Saturday, August 9th, 2014

Recipe: Minted Mango Salad

Minted Mango Salad

Minted Mango Salad

I love cooking on the spot, where you take a look at what’s in the kitchen and throw things together. That’s what I did today when I made this Minted Mango Salad.

I recently bought a few potted herb plants so that I can always have fresh herbs whenever I need. I bought rosemary, basil, and mint. I saw the mint this morning and was drawn to it. It was breakfast time so maybe that was the attraction… something minty. I was also in the mood for the mango and avocado I had in the fridge.
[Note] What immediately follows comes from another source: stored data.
import Summits.CriticalPhenomena.PercolationContinuityZ3.Theorems.PercNearOneGluingNoHeavyLowerTailFloorSplitCIL
import HarnessLib

/-!
# `NoHeavyLowerTail` (stmt-CriticalPhenomena-4575) — the PRE-FKG floor-split CIL (PRE-FSCIL) closes the crux

Typed target of lemma factory #5 (`prim-lf-5`, gen 12; memo `run/shared/lean/prim/prim-lf-5/PRE-FSCIL.md`,
candidate A20).  `--supports stmt-CriticalPhenomena-4575`.  No definitions, no named facts, no sorries.

Notation: `μ = prodBernoulli w` on `Fin n`, relays `A`, observer `o ∉ A`, `N = |{x ∈ A : o ↔ x}|`, `N_a = |{x ∈ A : a ↔ x}|`,
`u = μ(o ↔ A)`, Kozma–Nitzan's singleton ratios `φ_a = μ(o ↔ a, N_a = 1)/μ(N_a = 1)`, and the JOINT lightness
`S_a = μ(o ↔ A, N_a ≤ j)`.  **PRE-FSCIL** (with the `S`-champion as witness) is the candidate inequality

  `u · μ(1 ≤ N ≤ j) ≤ Σ_{a ∈ A} φ_a · S_a + (u − Σ_{a ∈ A} φ_a) · S_c`   for every `c ∈ A` with `S_a ≤ S_c` (`a ∈ A`),

i.e. `μ(N ≤ j | o ↔ A) ≤ Σ_a λ_a μ(N_a ≤ j | o ↔ A)` for the probability vector `λ = (φ + σ'δ_c)/u` — the pre-FKG
(Kozma–Nitzan Question-5 shaped) strengthening of FSCIL (`noHeavyLowerTail_of_floorSplitCIL`).  It is PROVED for one-layer
observers at every level (`floorSplitCIL_oneLayer_pre`, H-witness form) and at level `j = 1` for every observer
(`PreFloorSplitLevelOne.preFloorSplit_level_one`).  This file records that it closes the crux: `Σ_a φ_a S_a ≤ (Σ_a φ_a) S_c`
gives `u·μ(1 ≤ N ≤ j) ≤ u·S_c`, hence (for `u > 0`; for `u = 0` the bad event is null) `μ(1 ≤ N ≤ j) ≤ S_c ≤ μ(N_c ≤ j)`, which is
the cumulative isolation lemma with witness `c` (`noHeavyLowerTail_of_stub_cumulativeIsolation`).  No sign information on
`u − Σφ` (Kozma–Nitzan Lemma 2) is needed.
-/

noncomputable section

namespace Summit.CriticalPhenomena.PercolationContinuityZ3.Theorems

open MeasureTheory Set Literature.Probability.LatticeModels Literature.Probability.Percolation
open scoped Classical BigOperators

/-- **PRE-FSCIL closes the crux.**  If on every finite weighted graph, for every nonempty relay set `A`, observer `o ∉ A`,
level `j` and every `c ∈ A` whose joint lightness `μ(o ↔ A, N_c ≤ j)` dominates all `μ(o ↔ A, N_a ≤ j)`,
`μ(o↔A)·μ(1 ≤ N ≤ j) ≤ Σ_a φ_a μ(o↔A, N_a ≤ j) + (μ(o↔A) − Σ_a φ_a) μ(o↔A, N_c ≤ j)` with `φ_a = μ(o ↔ a, N_a = 1)/μ(N_a = 1)`,
then `NoHeavyLowerTail` holds. [this work; cite: KozmaNitzan2024, Lemma 2 (p. 6) for `φ`, Question 5 (p. 32)] -/
theorem noHeavyLowerTail_of_preFloorSplitCIL
    (hPre : ∀ (n : ℕ) (w : Sym2 (Fin n) → unitInterval) (A : Finset (Fin n)) (o : Fin n) (j : ℕ),
      A.Nonempty → o ∉ A → ∀ c ∈ A,
        (∀ a ∈ A,
          (prodBernoulli w).real ((⋃ b ∈ A, (openConn o b : Set (BondConfig (Fin n)))) ∩
              {ω | (A.filter fun x => ω ∈ openConn a x).card ≤ j}) ≤
            (prodBernoulli w).real ((⋃ b ∈ A, (openConn o b : Set (BondConfig (Fin n)))) ∩
              {ω | (A.filter fun x => ω ∈ openConn c x).card ≤ j})) →
        (prodBernoulli w).real (⋃ a ∈ A, (openConn o a : Set (BondConfig (Fin n)))) *
            (prodBernoulli w).real {ω : BondConfig (Fin n) |
              1 ≤ (A.filter fun x => ω ∈ openConn o x).card ∧
                (A.filter fun x => ω ∈ openConn o x).card ≤ j} ≤
          (∑ a ∈ A,
              (prodBernoulli w).real
                  ((openConn o a : Set (BondConfig (Fin n))) ∩
                    {ω | (A.filter fun x => ω ∈ openConn a x).card = 1}) /
                (prodBernoulli w).real {ω : BondConfig (Fin n) |
                  (A.filter fun x => ω ∈ openConn a x).card = 1} *
              (prodBernoulli w).real ((⋃ b ∈ A, (openConn o b : Set (BondConfig (Fin n)))) ∩
                {ω | (A.filter fun x => ω ∈ openConn a x).card ≤ j})) +
            ((prodBernoulli w).real (⋃ a ∈ A, (openConn o a : Set (BondConfig (Fin n)))) -
                ∑ a ∈ A,
                  (prodBernoulli w).real
                      ((openConn o a : Set (BondConfig (Fin n))) ∩
                        {ω | (A.filter fun x => ω ∈ openConn a x).card = 1}) /
                    (prodBernoulli w).real {ω : BondConfig (Fin n) |
                      (A.filter fun x => ω ∈ openConn a x).card = 1}) *
              (prodBernoulli w).real ((⋃ b ∈ A, (openConn o b : Set (BondConfig (Fin n)))) ∩
                {ω | (A.filter fun x => ω ∈ openConn c x).card ≤ j})) :
    Summit.CriticalPhenomena.PercolationContinuityZ3.Theses.PercNearOneGluing.NoHeavyLowerTail := by
  refine noHeavyLowerTail_of_stub_cumulativeIsolation fun n w A o j hA ho => ?_
  set μ := prodBernoulli w with hμ
  set X : Set (BondConfig (Fin n)) := ⋃ b ∈ A, (openConn o b : Set (BondConfig (Fin n))) with hX
  set S : Fin n → ℝ := fun a =>
    μ.real (X ∩ {ω | (A.filter fun x => ω ∈ openConn a x).card ≤ j}) with hS
  set φ : Fin n → ℝ := fun a =>
    μ.real ((openConn o a : Set (BondConfig (Fin n))) ∩
        {ω | (A.filter fun x => ω ∈ openConn a x).card = 1}) /
      μ.real {ω : BondConfig (Fin n) | (A.filter fun x => ω ∈ openConn a x).card = 1} with hφ
  set bad : ℝ := μ.real {ω : BondConfig (Fin n) |
    1 ≤ (A.filter fun x => ω ∈ openConn o x).card ∧ (A.filter fun x => ω ∈ openConn o x).card ≤ j} with hbad
  -- an `S`-champion `c`
  obtain ⟨c, hcA, hcmax⟩ := Finset.exists_max_image A S hA
  refine ⟨c, hcA, ?_⟩
  have hmain := hPre n w A o j hA ho c hcA (fun a ha => hcmax a ha)
  have hφnn : ∀ a, 0 ≤ φ a := fun a => by
    simp only [hφ]; exact div_nonneg measureReal_nonneg measureReal_nonneg
  have hu0 : 0 ≤ μ.real X := measureReal_nonneg
  -- `Σ_a φ_a S_a ≤ (Σ_a φ_a) S_c`, so the right side is at most `u · S_c`
  have hsum : ∑ a ∈ A, φ a * S a ≤ (∑ a ∈ A, φ a) * S c := by
    rw [Finset.sum_mul]
    exact Finset.sum_le_sum fun a ha => mul_le_mul_of_nonneg_left (hcmax a ha) (hφnn a)
  have hRHS : (∑ a ∈ A, φ a * S a) + (μ.real X - ∑ a ∈ A, φ a) * S c ≤ μ.real X * S c := by nlinarith [hsum]
  have hub : μ.real X * bad ≤ μ.real X * S c := le_trans hmain hRHS
  -- `S_c ≤ μ(N_c ≤ j)` and `bad ≤ u`
  have hSI : S c ≤ μ.real {ω : BondConfig (Fin n) | (A.filter fun x => ω ∈ openConn c x).card ≤ j} :=
    measureReal_mono Set.inter_subset_right (measure_ne_top μ _)
  have hbadX : bad ≤ μ.real X := by
    refine measureReal_mono (fun ω hω => ?_) (measure_ne_top μ _)
    obtain ⟨h1, -⟩ := hω
    rw [Nat.succ_le_iff, Finset.card_pos, Finset.filter_nonempty_iff] at h1
    obtain ⟨a, ha, hoa⟩ := h1
    exact mem_iUnion₂.2 ⟨a, ha, hoa⟩
  have hbad0 : 0 ≤ bad := measureReal_nonneg
  show bad ≤ μ.real {ω : BondConfig (Fin n) | (A.filter fun x => ω ∈ openConn c x).card ≤ j}
  rcases hu0.eq_or_lt with hu00 | hupos
  · -- `u = 0`: the bad event is null
    have : bad = 0 := le_antisymm (hu00 ▸ hbadX) hbad0
    rw [this]; exact measureReal_nonneg
  · exact (le_of_mul_le_mul_left hub hupos).trans hSI

end Summit.CriticalPhenomena.PercolationContinuityZ3.Theorems

end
Mango has vitamin C and fiber. It’s more nutritious than banana or pineapple. Aroma is an indicator of ripeness, so when you’re in the store sniff the mango to see if there is an ammonia smell. If there is, try another one. It should smell like a mango, not ammonia. It should also slightly “give” when pressed. The mango will ripen at home on your counter, if needed. Once it’s ripe, store in the refrigerator in the drawer. ~ I learned this from one of my new favorite books, Eating on the Wild Side

I went to work combining things and voila… I made an awesomely delicious salad. That’s one of the things I learned in cooking school recently… cooking in the moment, using what you have on hand, when you don’t have something planned, can make some of the most fun meals.
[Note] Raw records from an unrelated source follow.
import Mathlib
import Summits.Ventures.PercRepro2.SwOutCrossBaseType
import Summits.Ventures.PercRepro2.SwOutCrossGenFarM

/-!
# The cross base, for ANY cross graph: THE TYPE LEMMA (blind cell PercRepro2, night-4 g25,
2026-08-28; proofs/NIGHT4-G25.md §3)

`SwOutCrossBaseType` re-stated on the minimal record `fibKEEMin G`: the order of
`card_le_crossGenFarM` unpacked (`betterFM_iff`), its reversal under the flip (`betterFM_flip`),
blue connection antitone (`conn_blue_antiM`) and the type lemma `mem_tgtU_of_betterFM` — for any
cross graph `G`, so for the disjoint union of several components with the JOINT label (the red
links between red ports are read in the link graph of the whole structure, across the components
through `u`).
-/

namespace Summit.Ventures.PercRepro2

namespace CrossArm

open Hull LocRows

variable {V E : Type*}

open scoped Classical

section Order

variable {ι X κ : Type*} {G : SimpleGraph X}


/-- The order of `card_le_crossGenFar` on the edge-atom fibre data, unpacked: blue far arms stay
blue, blue u-arms stay blue, red ports stay red ports, red links between red ports are kept, blue
links between blue ports of the better point were already present. -/
lemma betterFM_iff {x x' : PtXG ι κ X G} :
    BetterFM (fibKEEMin G) (typFM (fibKEEMin G) (toGen G x'))
        (typFM (fibKEEMin G) (toGen G x)) ↔
      (∀ k, x.1 k = false → x'.1 k = false) ∧ (∀ j, x.2.1 j = false → x'.2.1 j = false) ∧
        (∀ i, x.2.2.2.2 i = false → x'.2.2.2.2 i = false) ∧
        (∀ i j, x.2.2.2.2 i = false ∧ x.2.2.2.2 j = false ∧ rlinkE G x.2.2 i j →
          x'.2.2.2.2 i = false ∧ x'.2.2.2.2 j = false ∧ rlinkE G x'.2.2 i j) ∧
        (∀ i j, x'.2.2.2.2 i = true ∧ x'.2.2.2.2 j = true ∧ rlinkE G x'.2.2.flip i j →
          x.2.2.2.2 i = true ∧ x.2.2.2.2 j = true ∧ rlinkE G x.2.2.flip i j) :=
  Iff.rfl

/-- **The order reverses under the flip**: `x ≤ x'` gives `flip x' ≤ flip x`. -/
lemma betterFM_flip {x x' : PtXG ι κ X G}
    (hord : BetterFM (fibKEEMin G) (typFM (fibKEEMin G) (toGen G x'))
      (typFM (fibKEEMin G) (toGen G x))) :
    BetterFM (fibKEEMin G) (typFM (fibKEEMin G) (toGen G (flipXG G x)))
      (typFM (fibKEEMin G) (toGen G (flipXG G x'))) := by
  rw [betterFM_iff] at hord ⊢
  obtain ⟨hfar, harm, hext, hlink, hblink⟩ := hord
  refine ⟨?_, ?_, ?_, ?_, ?_⟩
  · intro k hk
    rw [flipXG_far, Bool.not_eq_false'] at hk ⊢
    cases hxk : x.1 k
    · exact absurd (hfar k hxk) (by rw [hk]; decide)
    · rfl
  · intro j hj
    rw [flipXG_arm, Bool.not_eq_false'] at hj ⊢
    cases hxj : x.2.1 j
    · exact absurd (harm j hxj) (by rw [hj]; decide)
    · rfl
  · intro i hi
    rw [flipXG_ext, Bool.not_eq_false'] at hi ⊢
    cases hxi : x.2.2.2.2 i
    · exact absurd (hext i hxi) (by rw [hi]; decide)
    · rfl
  · intro i j hij
    rw [flipXG_ext, flipXG_ext, flipXG_fib, Bool.not_eq_false', Bool.not_eq_false'] at hij
    rw [flipXG_ext, flipXG_ext, flipXG_fib, Bool.not_eq_false', Bool.not_eq_false']
    exact hblink i j hij
  · intro i j hij
    rw [flipXG_ext, flipXG_ext, flipXG_fib, FibKE.flip_flip, Bool.not_eq_true',
      Bool.not_eq_true'] at hij
    rw [flipXG_ext, flipXG_ext, flipXG_fib, FibKE.flip_flip, Bool.not_eq_true',
      Bool.not_eq_true']
    exact hlink i j hij

end Order

section TypeLemma

variable {ends : E → Sym2 V} {σ : Config E} {h u : V} {ι X κ : Type*} {U : ι → Set V}
  {p : X → V} {G : SimpleGraph X} {F : κ → Set V} [Fintype X] [DecidableEq X]
  [DecidableRel G.Adj] [Nonempty X] (hb : CrossBase ends σ h u U p G F)
include hb

omit [Fintype X] [DecidableEq X] [DecidableRel G.Adj] [Nonempty X] in
/-- **Blue connection outside the structure is antitone in the type** (the dual of
`conn_mono`): for `x ≤ x'`, `x'` without blue-side leak, `l`, `o` outside the structure with `h`
not blue-reached from `l` at `x'`, a blue connection `l – o` at `x'` is a blue connection at `x`. -/
theorem CrossBase.conn_blue_antiM (hup : ∀ i, ∃ e, ends e = s(u, p i))
    (hcross : ∀ i j, G.Adj i j → ∃ e, ends e = s(p i, p j)) {x x' : PtXG ι κ X G}
    (hx'B : ¬ LeakBX G x')
    (hord : BetterFM (fibKEEMin G) (typFM (fibKEEMin G) (toGen G x'))
      (typFM (fibKEEMin G) (toGen G x)))
    {l o : V} (hl : l ∉ strX h u U p F) (ho : o ∉ strX h u U p F)
    (hlh : ¬ Conn ends (blue (crossReal ends u U p G F σ x')) l h)
    (hlo : Conn ends (blue (crossReal ends u U p G F σ x')) l o) :
    Conn ends (blue (crossReal ends u U p G F σ x)) l o := by
  rw [hb.blue_crossReal] at hlh hlo ⊢
  obtain ⟨hfar, harm, hext, hlink, -⟩ := betterFM_iff.1 (betterFM_flip hord)
  exact hb.dual.conn_mono hup hcross hx'B harm hfar hext
    (fun i m hi hm hr => (hlink i m ⟨hi, hm, hr⟩).2.2) hl ho hlh hlo

omit [Fintype X] [DecidableEq X] [DecidableRel G.Adj] [Nonempty X] in
/-- **THE TYPE LEMMA.** For non-leaking points `x ≤ x'` in the order of `card_le_crossGenFar` and
`l`, `o` outside the structure: if the realisation of `x` lies in the pulled-back conditioning
`tgtU l h {S | o ∈ S}`, so does the realisation of `x'`. -/
theorem CrossBase.mem_tgtU_of_betterFM [Fintype E] [DecidableEq E]
    (hup : ∀ i, ∃ e, ends e = s(u, p i))
    (hcross : ∀ i j, G.Adj i j → ∃ e, ends e = s(p i, p j)) {x x' : PtXG ι κ X G}
    (hxR : ¬ LeakRX G x) (hx'R : ¬ LeakRX G x') (hx'B : ¬ LeakBX G x')
    (hord : BetterFM (fibKEEMin G) (typFM (fibKEEMin G) (toGen G x'))
      (typFM (fibKEEMin G) (toGen G x)))
    {l o : V} (hl : l ∉ strX h u U p F) (ho : o ∉ strX h u U p F)
    (hx : crossReal ends u U p G F σ x ∈ tgtU ends l h {S | o ∈ S}) :
    crossReal ends u U p G F σ x' ∈ tgtU ends l h {S | o ∈ S} := by
  simp only [tgtU, Finset.mem_filter, Finset.mem_univ, true_and, Set.mem_setOf_eq,
    mem_cluster] at hx ⊢
  obtain ⟨hxh, hxo, hxb⟩ := hx
  obtain ⟨hfar, harm, hext, hlink, -⟩ := betterFM_iff.1 hord
  have hlh : ¬ Conn ends (crossReal ends u U p G F σ x) l h := fun hc => hxh (Or.inl hc)
  have h1 : h ∉ hull ends (crossReal ends u U p G F σ x') l := by
    intro hh
    have hlh' : l ∈ hull ends (crossReal ends u U p G F σ x') h := by
      rcases hh with hh | hh
      · exact Or.inl (conn_symm hh)
      · exact Or.inr (conn_symm hh)
    exact hl (hb.hull_crossReal_subset hup hcross hx'R hx'B hlh')
  refine ⟨h1, ?_, ?_⟩
  · exact hb.conn_mono hup hcross hxR harm hfar hext
      (fun i m hi hm hr => (hlink i m ⟨hi, hm, hr⟩).2.2) hl ho hlh hxo
  · intro hc
    exact hxb (hb.conn_blue_antiM hup hcross hx'B hord hl ho (fun hc' => h1 (Or.inr hc')) hc)

end TypeLemma

end CrossArm

end Summit.Ventures.PercRepro2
I am showing the recipe as I made it, which was for one serving. If you want two servings, simply double the recipe (thereby using the whole mango, avocado, lime, etc). I didn’t mind using only half of an avocado because I have these awesome food huggers for storing the other half of the avocado. Check out my review of Food Huggers here.

Minted Mango Salad

Yield 1 serving

  • 1/2 mango, peeled, pitted and chopped
  • 1/2 avocado, pitted, peeled and chopped (I love food scoopers for scooping avocado)
  • a few mint leaves, chopped
  • 1/4 green onion, chopped (green part)
  • juice of half organic lime
  • pinch of crunchy french sea salt
  • couple grinds of black pepper (I love that grinder)

Toss everything together in a bowl and enjoy.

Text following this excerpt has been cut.